Phil Perry, owner of a 400-cow herd that produces calves marketed to feedlots, helps introduce Gov. Laura Kelly for the signing of a proclamation designating May as Kansas Beef Month. (Tim Carpenter/Kansas Reflector)

Phil Perry, who is president-elect of the Kansas Livestock Association, said the family owned a herd of about 400 mostly Angus cows. Their calves are born in the spring and generally sold after weaning to operators of feed yards.

“The business is okay,” he said. “Our segment of the beef market is okay.”

Mike Beam, secretary of the Kansas Department of Agriculture, said the state’s livestock industry thrived due to abundant grassland forage and grain crops, access to good water and the dedication of 27,000 ranchers and farmers across Kansas.

“These operations are over 90%, according to the data, owned and operated by families. That’s something that has always inspired me,” he said.

Beam said the export market had picked up and profitability of the fed-cattle market was stronger than in the past several years. Kansas cow-calf operators are optimistic about the future, he said.

Gov. Laura Kelly joins Kansas agriculture secretary Mike Beam, left, Lawrence Sen. Marci Francisco, center, and members of the Perry family for signing of a measure declaring May to be Kansas Beef Month. (Tim Carpenter/Kansas Reflector)

He said the pandemic had an unsettling influence on the beef industry with suspension of sales to hotels and restaurants, but the governor remained focused on “the numbers, the science and the facts — not on politics.
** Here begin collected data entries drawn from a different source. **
import Summits.CriticalPhenomena.PercolationContinuityZ3.Theorems.PercNearOneGluingNoHeavyQuantFarGate3PinchRAllS13
import Summits.CriticalPhenomena.PercolationContinuityZ3.Theorems.PercNearOneGluingNoHeavyQuantFarGate3PinchRAllS14
import HarnessLib

/-!
# QUANT lane R8, front "FAR beyond trees", layer one — THE DEGREE-THREE GATE AT THE OBSERVER: pinch chart R — SUB-MASTER `pinchR_all_s15`

builds on p205010 (kernel theorem, internal audit signed; external expert review pending)

Support file (`--supports stmt-CriticalPhenomena-4575`), seats `prim-quant-p1` gen 35/36; memos
`run/shared/lean/prim/quant/prim-quant-p1-g35/FOR-LEAD-GATE3-PINCH.md`, `…/prim-quant-p1-g36/FOR-LEAD-GATE3-PINCH2.md`.  Data files / sub-masters of chart R
only; standard axioms; no sorries.  GENERATED by `dataN2/gen_master3.py`.

[this work].
-/

namespace Summit.CriticalPhenomena.PercolationContinuityZ3.Theorems

namespace Quant

set_option maxHeartbeats 800000 in
/-- Chart R has no bad point with `y ∈ [0, 1/32]`, `a ∈ [0, 1/4]`, `b ∈ [0, 1/4]`, `c ∈ [-1, 0]` (sub-master, dispatch along the k-d tree of file regions). [this work] -/
theorem pinchR_all_s15 : CertN.BoxOKR PinchR.spec (0 : ℝ) ((1 : ℝ) / 32) (0 : ℝ) ((1 : ℝ) / 4) (0 : ℝ) ((1 : ℝ) / 4) (-1 : ℝ) (0 : ℝ) := by
  intro y a b c hylo hyhi halo hahi hblo hbhi hclo hchi v
  rcases le_total y ((5 : ℝ) / 256) with hcut | hcut
  · exact pinchR_all_s13 y a b c (by linarith) (by linarith) (by linarith) (by linarith) (by linarith) (by linarith) (by linarith) (by linarith) v
  · exact pinchR_all_s14 y a b c (by linarith) (by linarith) (by linarith) (by linarith) (by linarith) (by linarith) (by linarith) (by linarith) v

end Quant

end Summit.CriticalPhenomena.PercolationContinuityZ3.Theorems
import Mathlib
import Summits.CriticalPhenomena.Ising3DConformalLimit.Theorems.ModularQuarterTurnQuarterTurnAnchorsGeometry
import Literature.Probability.LatticeModels.InfraredBoundProofs
import HarnessLib

/-!
# `QuarterTurnAnchors`, II: locality and mirror symmetry of the corner energy; the corner transfer
# matrix is symmetric positive semidefinite (route `ModularQuarterTurn`, item stmt-CriticalPhenomena-6495)

`hQ` depends only on the spins of the quadrant; `hQ = aLow + aLow ∘ D` with `aLow` supported in the
lower closed half-quadrant `{x₁ ≤ x₀}` (Friedli–Velenik 2017, Example 10.9, for the quadrant); hence
Baxter's corner transfer matrix `ctm` is symmetric, and positive semidefinite by reflection positivity
through the diagonal site plane (the tree's `sum_conj_reflect_mul_re_nonneg`, Friedli–Velenik 2017
Lemma 10.7; Fröhlich–Israel–Lieb–Simon 1978).  Also: nonnegative entries, hinge block structure, and
the contraction formula `∑_{s,s'} ctm s s' f s s' = ∑_κ quadWeight κ f (κ|_P) (κ|_{RP})`.
-/

namespace Summit.CriticalPhenomena.Ising3DConformalLimit.QuarterTurnCTM

open Literature.Probability.LatticeModels Finset
open scoped Matrix

section

variable (L : ℕ) (β : ℝ)

/-- A bond sum whose coefficients vanish unless all box endpoints of the bond satisfy a predicate `p`
depends only on the spins at the box sites satisfying `p` and on the spins outside the box.
[folklore] -/
theorem sum_bond_congr_of_local (c : Site 3 → Site 3 → ℝ) (hc : ∀ x y, c x y = c y x)
    (p : Site 3 → Prop)
    (hcp : ∀ x y, c x y ≠ 0 → (x ∈ box 3 L → p x) ∧ (y ∈ box 3 L → p y))
    {ω ω' : SpinConfig (Site 3)} (hout : ∀ v, v ∉ box 3 L → ω v = ω' v)
    (hin : ∀ v ∈ box 3 L, p v → ω v = ω' v) :
    ∑ e ∈ edgesTouching (zdGraph 3) (box 3 L), Sym2.lift ⟨c, hc⟩ e * bondSpin ω e =
      ∑ e ∈ edgesTouching (zdGraph 3) (box 3 L), Sym2.lift ⟨c, hc⟩ e * bondSpin ω' e := by
  refine Finset.sum_congr rfl fun e _ => ?_
  induction e using Sym2.ind with
  | _ x y =>
    simp only [Sym2.lift_mk]
    by_cases h0 : c x y = 0
    · rw [h0, zero_mul, zero_mul]
    · congr 1
      refine bondSpin_congr fun v hv => ?_
      have key : ∀ w, (w ∈ box 3 L → p w) → ω w = ω' w := fun w hw => by
        by_cases hb : w ∈ box 3 L
        · exact hin w hb (hw hb)
        · exact hout w hb
      rcases Sym2.mem_iff.1 hv with h | h <;> rw [h]
      exacts [key _ (hcp x y h0).1, key _ (hcp x y h0).2]

/-- **Locality of the quadrant energy**: `hQ L ω` depends only on the spins in the quadrant `quadQ L`
and outside the box. [folklore] -/
theorem hQ_congr {ω ω' : SpinConfig (Site 3)} (hout : ∀ v, v ∉ box 3 L → ω v = ω' v)
    (hin : ∀ v ∈ quadQ L, ω v = ω' v) : hQ L ω = hQ L ω' := by
  refine sum_bond_congr_of_local L (qwt L) (qwt_comm L) (fun v => 0 ≤ v 0 ∧ 0 ≤ v 1) ?_ hout ?_
  · intro x y hxy
    exact of_qind_ne_zero L (left_ne_zero_of_mul hxy)
  · intro v hv hp
    exact hin v (mem_quadQ.2 ⟨hv, hp⟩)

/-- The quadrant indicator is mirror symmetric. [folklore] -/
theorem qind_mirD (x y : Site 3) : qind L (mirD x) (mirD y) = qind L x y := by
  unfold qind
  refine if_congr ?_ rfl rfl
  simp only [mirD_mem_box_iff, mirD_apply_zero, mirD_apply_one]
  tauto

/-- `nrot` is mirror symmetric (the mirror conjugates `R` to `R⁻¹`, permuting the cycle). [folklore] -/
theorem nrot_mirD (x y : Site 3) : nrot L (mirD x) (mirD y) = nrot L x y := by
  unfold nrot
  simp only [rotR_iterate_mirD, qind_mirD, Fin.sum_univ_four, Fin.isValue, Fin.val_zero,
    Fin.val_one, Fin.val_two, show ((3 : Fin 4) : ℕ) = 3 from rfl, Function.iterate_zero, id_eq,
    Function.iterate_one, rotRinv_iterate_three, rotR_iterate_three, rotR_iterate_two]
  rw [show rotRinv^[2] x = rotR (rotR x) from rotRinv_rotRinv x,
    show rotRinv^[2] y = rotR (rotR y) from rotRinv_rotRinv y]
  ring

/-- The quadrant bond weight is mirror symmetric. [folklore] -/
theorem qwt_mirD (x y : Site 3) : qwt L (mirD x) (mirD y) = qwt L x y := by
  unfold qwt; rw [qind_mirD, nrot_mirD]

/-- The shares of a bond and of its mirror image add up to one. [folklore] -/
theorem loRho_add_loRho_mirD (x y : Site 3) : loRho L x y + loRho L (mirD x) (mirD y) = 1 := by
  unfold loRho
  simp only [mirD_mem_box_iff, mirD_apply_zero, mirD_apply_one]
  split_ifs <;> norm_num

/-- **Diagonal decomposition of the quadrant energy**: `hQ ω = aLow ω + aLow (ω ∘ D)` — the quadrant
energy is the lower-half energy plus its mirror image (Friedli–Velenik 2017, Example 10.9, for the
quadrant instead of the torus). [folklore] -/
theorem hQ_eq_aLow_add_aLow_mirD (ω : SpinConfig (Site 3)) :
    hQ L ω = aLow L ω + aLow L (ω ∘ mirD) := by
  unfold hQ aLow
  -- reindex the mirrored sum by the mirror
  have step : ∑ e ∈ edgesTouching (zdGraph 3) (box 3 L),
      Sym2.lift ⟨fun x y => qwt L x y * loRho L x y,
        fun x y => by dsimp only; rw [qwt_comm, loRho_comm]⟩ e * bondSpin (ω ∘ mirD) e =
      ∑ e ∈ edgesTouching (zdGraph 3) (box 3 L),
      Sym2.lift ⟨fun x y => qwt L x y * loRho L (mirD x) (mirD y),
        fun x y => by dsimp only; rw [qwt_comm, loRho_comm]⟩ e * bondSpin ω e := by
    rw [← sum_edgesTouching_comp_mirD L (fun e => Sym2.lift ⟨fun x y => qwt L x y * loRho L (mirD x) (mirD y),
        fun x y => by dsimp only; rw [qwt_comm, loRho_comm]⟩ e * bondSpin ω e)]
    refine Finset.sum_congr rfl fun e _ => ?_
    induction e using Sym2.ind with
    | _ x y =>
      rw [bondSpin_comp_fun]
      simp only [Sym2.map_mk, Sym2.lift_mk, mirD_mirD, qwt_mirD]
  rw [step, ← Finset.sum_add_distrib]
  refine Finset.sum_congr rfl fun e _ => ?_
  induction e using Sym2.ind with
  | _ x y =>
    simp only [Sym2.lift_mk, quadCoeff_mk]
    rw [← add_mul, ← mul_add, loRho_add_loRho_mirD, mul_one]

/-- **Locality of the lower-half energy**: `aLow L ω` depends only on the spins in the lower closed
half-quadrant `{v ∈ quadQ L | v₁ ≤ v₀}` and outside the box. [folklore] -/
theorem aLow_congr {ω ω' : SpinConfig (Site 3)} (hout : ∀ v, v ∉ box 3 L → ω v = ω' v)
    (hin : ∀ v ∈ quadQ L, v 1 ≤ v 0 → ω v = ω' v) : aLow L ω = aLow L ω' := by
  unfold aLow
  refine Finset.sum_congr rfl fun e he => ?_
  have hadj : e ∈ (zdGraph 3).edgeSet := (mem_edgesTouching_iff.1 he).1
  induction e using Sym2.ind with
  | _ x y =>
    rw [SimpleGraph.mem_edgeSet] at hadj
    simp only [Sym2.lift_mk]
    by_cases h0 : qwt L x y * loRho L x y = 0
    · rw [h0, zero_mul, zero_mul]
    · congr 1
      have hq : qind L x y ≠ 0 := left_ne_zero_of_mul (left_ne_zero_of_mul h0)
      obtain ⟨hxq, hyq⟩ := of_qind_ne_zero L hq
      have hρ : loRho L x y ≠ 0 := right_ne_zero_of_mul h0
      -- a bond with nonzero share lies weakly below the diagonal
      have hlow : (x ∈ box 3 L → x 1 ≤ x 0) ∧ (y ∈ box 3 L → y 1 ≤ y 0) := by
        by_contra hc
        rcases adj_low_or_up hadj with hl | hu
        · exact hc ⟨fun _ => hl.1, fun _ => hl.2⟩
        · apply hρ
          unfold loRho
          rw [if_neg hc, if_pos ⟨fun _ => hu.1, fun _ => hu.2⟩]
          norm_num
      refine bondSpin_congr fun v hv => ?_
      have key : ∀ w, (w ∈ box 3 L → 0 ≤ w 0 ∧ 0 ≤ w 1) → (w ∈ box 3 L → w 1 ≤ w 0) → ω w = ω' w := by
        intro w hw hw'
        by_cases hb : w ∈ box 3 L
        · exact hin w (mem_quadQ.2 ⟨hb, hw hb⟩) (hw' hb)
        · exact hout w hb
      rcases Sym2.mem_iff.1 hv with h | h <;> rw [h]
      exacts [key _ hxq hlow.1, key _ hyq hlow.2]

/-- Corner weights are positive. [folklore] -/
theorem quadWeight_pos (κ : ↥(quadQ L) → ℤˣ) : 0 < quadWeight L β κ := Real.exp_pos _

/-- The corner transfer matrix has nonnegative entries. [folklore] -/
theorem ctm_nonneg (s s' : ↥(wallP L) → ℤˣ) : 0 ≤ ctm L β s s' := by
  rw [ctm_apply]
  exact Finset.sum_nonneg fun κ _ => by split_ifs <;> [exact (quadWeight_pos L β κ).le; exact le_rfl]

/-- The corner transfer matrix is block diagonal in the hinge configuration: a nonzero entry forces the
two wall configurations to agree on the hinge `x₀ = 0` (which the quarter turn fixes). [folklore] -/
theorem hinge_eq_of_ctm_ne_zero {s s' : ↥(wallP L) → ℤˣ} (h : ctm L β s s' ≠ 0) :
    ∀ x : ↥(wallP L), x.1 0 = 0 → s x = s' x := by
  intro x hx0
  obtain ⟨κ, -, hκ⟩ := Finset.exists_ne_zero_of_sum_ne_zero h
  have hc : resA L κ = s ∧ resB L κ = s' := by by_contra hc; exact hκ (if_neg hc)
  rw [← hc.1, ← hc.2, resA, resB]
  congr 1
  apply Subtype.ext
  have hx1 : x.1 1 = 0 := (mem_wallP.1 x.2).2.1
  rw [site_ext_iff]
  simp only [rotR_apply_zero, rotR_apply_one, rotR_apply_two, and_true]
  omega

/-- `mirQ` is an involution. [folklore] -/
theorem mirQ_mirQ (x : ↥(quadQ L)) : mirQ L (mirQ L x) = x := Subtype.ext (mirD_mirD x.1)

/-- `mirQ` is an involution. [folklore] -/
theorem mirQ_involutive : Function.Involutive (mirQ L) := mirQ_mirQ L

/-- Gluing commutes with the mirror. [folklore] -/
theorem glue_comp_mirQ (κ : ↥(quadQ L) → ℤˣ) :
    glue (quadQ L) (κ ∘ mirQ L) .plus = glue (quadQ L) κ .plus ∘ mirD :=
  glue_comp_volEquiv mirEquiv _ .plus (fun _ => rfl) κ

/-- Mirroring a quadrant configuration swaps its two wall restrictions: `(κ ∘ D)|_P = κ|_{RP} ∘ R`. [folklore] -/
theorem resA_comp_mirQ (κ : ↥(quadQ L) → ℤˣ) : resA L (κ ∘ mirQ L) = resB L κ := by
  funext x
  simp only [resA, resB, Function.comp_apply]
  congr 1
  exact Subtype.ext ((rotR_eq_mirD_of_mem_wallP x.2).symm)

/-- Mirroring a quadrant configuration swaps its two wall restrictions: `(κ ∘ D)|_{RP} ∘ R = κ|_P`. [folklore] -/
theorem resB_comp_mirQ (κ : ↥(quadQ L) → ℤˣ) : resB L (κ ∘ mirQ L) = resA L κ := by
  funext x
  simp only [resA, resB, Function.comp_apply]
  congr 1
  apply Subtype.ext
  have hx1 : x.1 1 = 0 := (mem_wallP.1 x.2).2.1
  show mirD (rotR x.1) = x.1
  rw [site_ext_iff]
  simp only [mirD_apply_zero, mirD_apply_one, mirD_apply_two, rotR_apply_zero, rotR_apply_one,
    rotR_apply_two, and_true, true_and]
  omega

/-- The corner weight factorises over the two mirror halves of the quadrant:
`quadWeight κ = exp (β aLow (glue κ)) · exp (β aLow (glue (κ ∘ D)))`. [folklore] -/
theorem quadWeight_eq_mul (κ : ↥(quadQ L) → ℤˣ) : quadWeight L β κ =
    Real.exp (β * aLow L (glue (quadQ L) κ .plus)) *
      Real.exp (β * aLow L (glue (quadQ L) (κ ∘ mirQ L) .plus)) := by
  rw [quadWeight, hQ_eq_aLow_add_aLow_mirD, glue_comp_mirQ, mul_add, Real.exp_add]

/-- Precomposition with the mirror twice is the identity. [folklore] -/
theorem comp_mirQ_comp_mirQ (κ : ↥(quadQ L) → ℤˣ) : (κ ∘ mirQ L) ∘ mirQ L = κ := by
  rw [Function.comp_assoc, (mirQ_involutive L).comp_self, Function.comp_id]

/-- Precomposition with the mirror is an involution of the quadrant configurations. [folklore] -/
theorem comp_mirQ_involutive :
    Function.Involutive (fun κ : ↥(quadQ L) → ℤˣ => κ ∘ ⇑(mirQ L)) := comp_mirQ_comp_mirQ L

/-- The corner weight is mirror symmetric. [folklore] -/
theorem quadWeight_comp_mirQ (κ : ↥(quadQ L) → ℤˣ) :
    quadWeight L β (κ ∘ mirQ L) = quadWeight L β κ := by
  rw [quadWeight_eq_mul, quadWeight_eq_mul, comp_mirQ_comp_mirQ, mul_comm]

/-- **The corner transfer matrix is symmetric** (reflection in the diagonal plane `x₀ = x₁` swaps the two
walls and preserves the corner weight). [folklore] -/
theorem ctm_symm (s s' : ↥(wallP L) → ℤˣ) : ctm L β s' s = ctm L β s s' := by
  rw [ctm_apply, ctm_apply]
  refine Fintype.sum_equiv ((comp_mirQ_involutive L).toPerm _)
    (fun κ => if resA L κ = s' ∧ resB L κ = s then quadWeight L β κ else 0)
    (fun κ => if resA L κ = s ∧ resB L κ = s' then quadWeight L β κ else 0) (fun κ => ?_)
  rw [Function.Involutive.coe_toPerm, resA_comp_mirQ, resB_comp_mirQ, quadWeight_comp_mirQ]
  exact if_congr ⟨fun h => ⟨h.2, h.1⟩, fun h => ⟨h.2, h.1⟩⟩ rfl rfl

/-- The corner transfer matrix is Hermitian (real symmetric). [folklore] -/
theorem ctm_isHermitian : (ctm L β).IsHermitian :=
  Matrix.IsHermitian.ext fun s s' => by rw [star_trivial, ctm_symm]

/-- Contraction of the two wall indices of the corner transfer matrix against a kernel `f`:
`∑_{s,s'} ctm s s' · f s s' = ∑_κ quadWeight κ · f (κ|_P) (κ|_{RP})`. [folklore] -/
theorem sum_sum_ctm_mul (f : (↥(wallP L) → ℤˣ) → (↥(wallP L) → ℤˣ) → ℝ) :
    ∑ s, ∑ s', ctm L β s s' * f s s' = ∑ κ : ↥(quadQ L) → ℤˣ, quadWeight L β κ * f (resA L κ) (resB L κ) := by
  symm
  rw [← Finset.sum_fiberwise Finset.univ (resA L) _]
  refine Finset.sum_congr rfl fun s _ => ?_
  rw [← Finset.sum_fiberwise _ (resB L) _]
  refine Finset.sum_congr rfl fun s' _ => ?_
  rw [Finset.filter_filter, ctm_apply, Finset.sum_mul]
  simp_rw [ite_mul, zero_mul]
  rw [← Finset.sum_filter]
  refine Finset.sum_congr rfl fun κ hκ => ?_
  obtain ⟨h1, h2⟩ := (Finset.mem_filter.1 hκ).2
  rw [h1, h2]

open scoped ComplexConjugate in
/-- **The corner transfer matrix is positive semidefinite.** The quadratic form
`∑_{s,s'} v_s ctm_{s s'} v_{s'}` equals `∑_κ G(κ ∘ D) G(κ)` with `G κ = v(κ|_P) exp (β aLow κ)` depending
only on the lower closed half-quadrant `{x₁ ≤ x₀}`, and such reflection sums are nonnegative by the
tree's reflection positivity through sites (`sum_conj_reflect_mul_re_nonneg`: Friedli–Velenik 2017,
Lemma 10.7; Fröhlich–Israel–Lieb–Simon 1978 for diagonal site planes). [folklore] -/
theorem ctm_posSemidef : (ctm L β).PosSemidef := by
  refine Matrix.PosSemidef.of_dotProduct_mulVec_nonneg (ctm_isHermitian L β) fun v => ?_
  -- the quadratic form as a sum over quadrant configurations
  have hq : star v ⬝ᵥ (ctm L β *ᵥ v) =
      ∑ κ : ↥(quadQ L) → ℤˣ, quadWeight L β κ * (v (resA L κ) * v (resB L κ)) := by
    rw [star_trivial, ← sum_sum_ctm_mul L β (fun s s' => v s * v s')]
    simp only [dotProduct, Matrix.mulVec, Finset.mul_sum]
    exact Finset.sum_congr rfl fun s _ => Finset.sum_congr rfl fun s' _ => by ring
  rw [hq]
  -- the half-quadrant observable
  set G : (↥(quadQ L) → ℤˣ) → ℝ :=
    fun κ => v (resA L κ) * Real.exp (β * aLow L (glue (quadQ L) κ .plus)) with hG
  have hsum : ∑ κ : ↥(quadQ L) → ℤˣ, quadWeight L β κ * (v (resA L κ) * v (resB L κ)) =
      ∑ κ, G (κ ∘ mirQ L) * G κ := by
    refine Finset.sum_congr rfl fun κ _ => ?_
    simp only [hG, quadWeight_eq_mul, resA_comp_mirQ]
    ring
  rw [hsum]
  -- reflection positivity through the diagonal site plane of the quadrant
  have H1 : ∀ x : ↥(quadQ L), x ∈ {x : ↥(quadQ L) | x.1 1 ≤ x.1 0} ∨
      mirQ L x ∈ {x : ↥(quadQ L) | x.1 1 ≤ x.1 0} := by
    intro x
    rcases le_total (x.1 1) (x.1 0) with h | h
    · exact Or.inl h
    · right
      show (mirD x.1) 1 ≤ (mirD x.1) 0
      simpa using h
  have H2 : ∀ x ∈ {x : ↥(quadQ L) | x.1 1 ≤ x.1 0}, mirQ L x ∈ {x : ↥(quadQ L) | x.1 1 ≤ x.1 0} →
      mirQ L x = x := by
    intro x h1 h2
    apply Subtype.ext
    change x.1 1 ≤ x.1 0 at h1
    change (mirD x.1) 1 ≤ (mirD x.1) 0 at h2
    simp only [mirD_apply_zero, mirD_apply_one] at h2
    show mirD x.1 = x.1
    rw [site_ext_iff]
    simp only [mirD_apply_zero, mirD_apply_one, mirD_apply_two, and_true]
    omega
  have hGloc : ∀ κ κ' : ↥(quadQ L) → ℤˣ, (∀ x ∈ {x : ↥(quadQ L) | x.1 1 ≤ x.1 0}, κ x = κ' x) →
      (G κ : ℂ) = (G κ' : ℂ) := by
    intro κ κ' h
    simp only [hG]
    have hA : resA L κ = resA L κ' := by
      funext x
      have hx := mem_wallP.1 x.2
      exact h ⟨x.1, wallP_subset_quadQ L x.2⟩ (show x.1 1 ≤ x.1 0 by omega)
    have hL : aLow L (glue (quadQ L) κ .plus) = aLow L (glue (quadQ L) κ' .plus) := by
      refine aLow_congr L (fun w hw => ?_) (fun w hw hle => ?_)
      · have hwQ : w ∉ quadQ L := fun h' => hw (quadQ_subset_box L h')
        rw [glue_apply_of_notMem _ _ _ hwQ, glue_apply_of_notMem _ _ _ hwQ]
      · rw [glue_apply_of_mem _ _ _ hw, glue_apply_of_mem _ _ _ hw]
        exact h ⟨w, hw⟩ hle
    rw [hA, hL]
  have key := sum_conj_reflect_mul_re_nonneg (mirQ L) (mirQ_involutive L)
    {x : ↥(quadQ L) | x.1 1 ≤ x.1 0} H1 H2 (fun κ => (G κ : ℂ)) hGloc
  have hre : (∑ κ : ↥(quadQ L) → ℤˣ, conj ((G (κ ∘ mirQ L) : ℂ)) * (G κ : ℂ)).re =
      ∑ κ, G (κ ∘ mirQ L) * G κ := by
    rw [Complex.re_sum]
    refine Finset.sum_congr rfl fun κ _ => ?_
    rw [Complex.conj_ofReal, ← Complex.ofReal_mul, Complex.ofReal_re]
  rwa [hre] at key

end

end Summit.CriticalPhenomena.Ising3DConformalLimit.QuarterTurnCTM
I know that’s all agriculture has always wanted people to do is make policy decisions on the facts and science.”

In the pandemic, Kelly declared livestock processing plants in Kansas essential businesses.

Tracy Thomas, vice president of marketing for U.S. Premium Beef in Kansas City, Missouri, said demand for beef was at a 30-year high.

Consumers hungry for quality beef raised expectations during the past quarter century and producers responded by doubling the percentage of beef grading at choice or better to 80%, he said.

“That gave producers a clear target to shoot at,” Thomas said. “We’re very bullish on beef, pardon the pun.”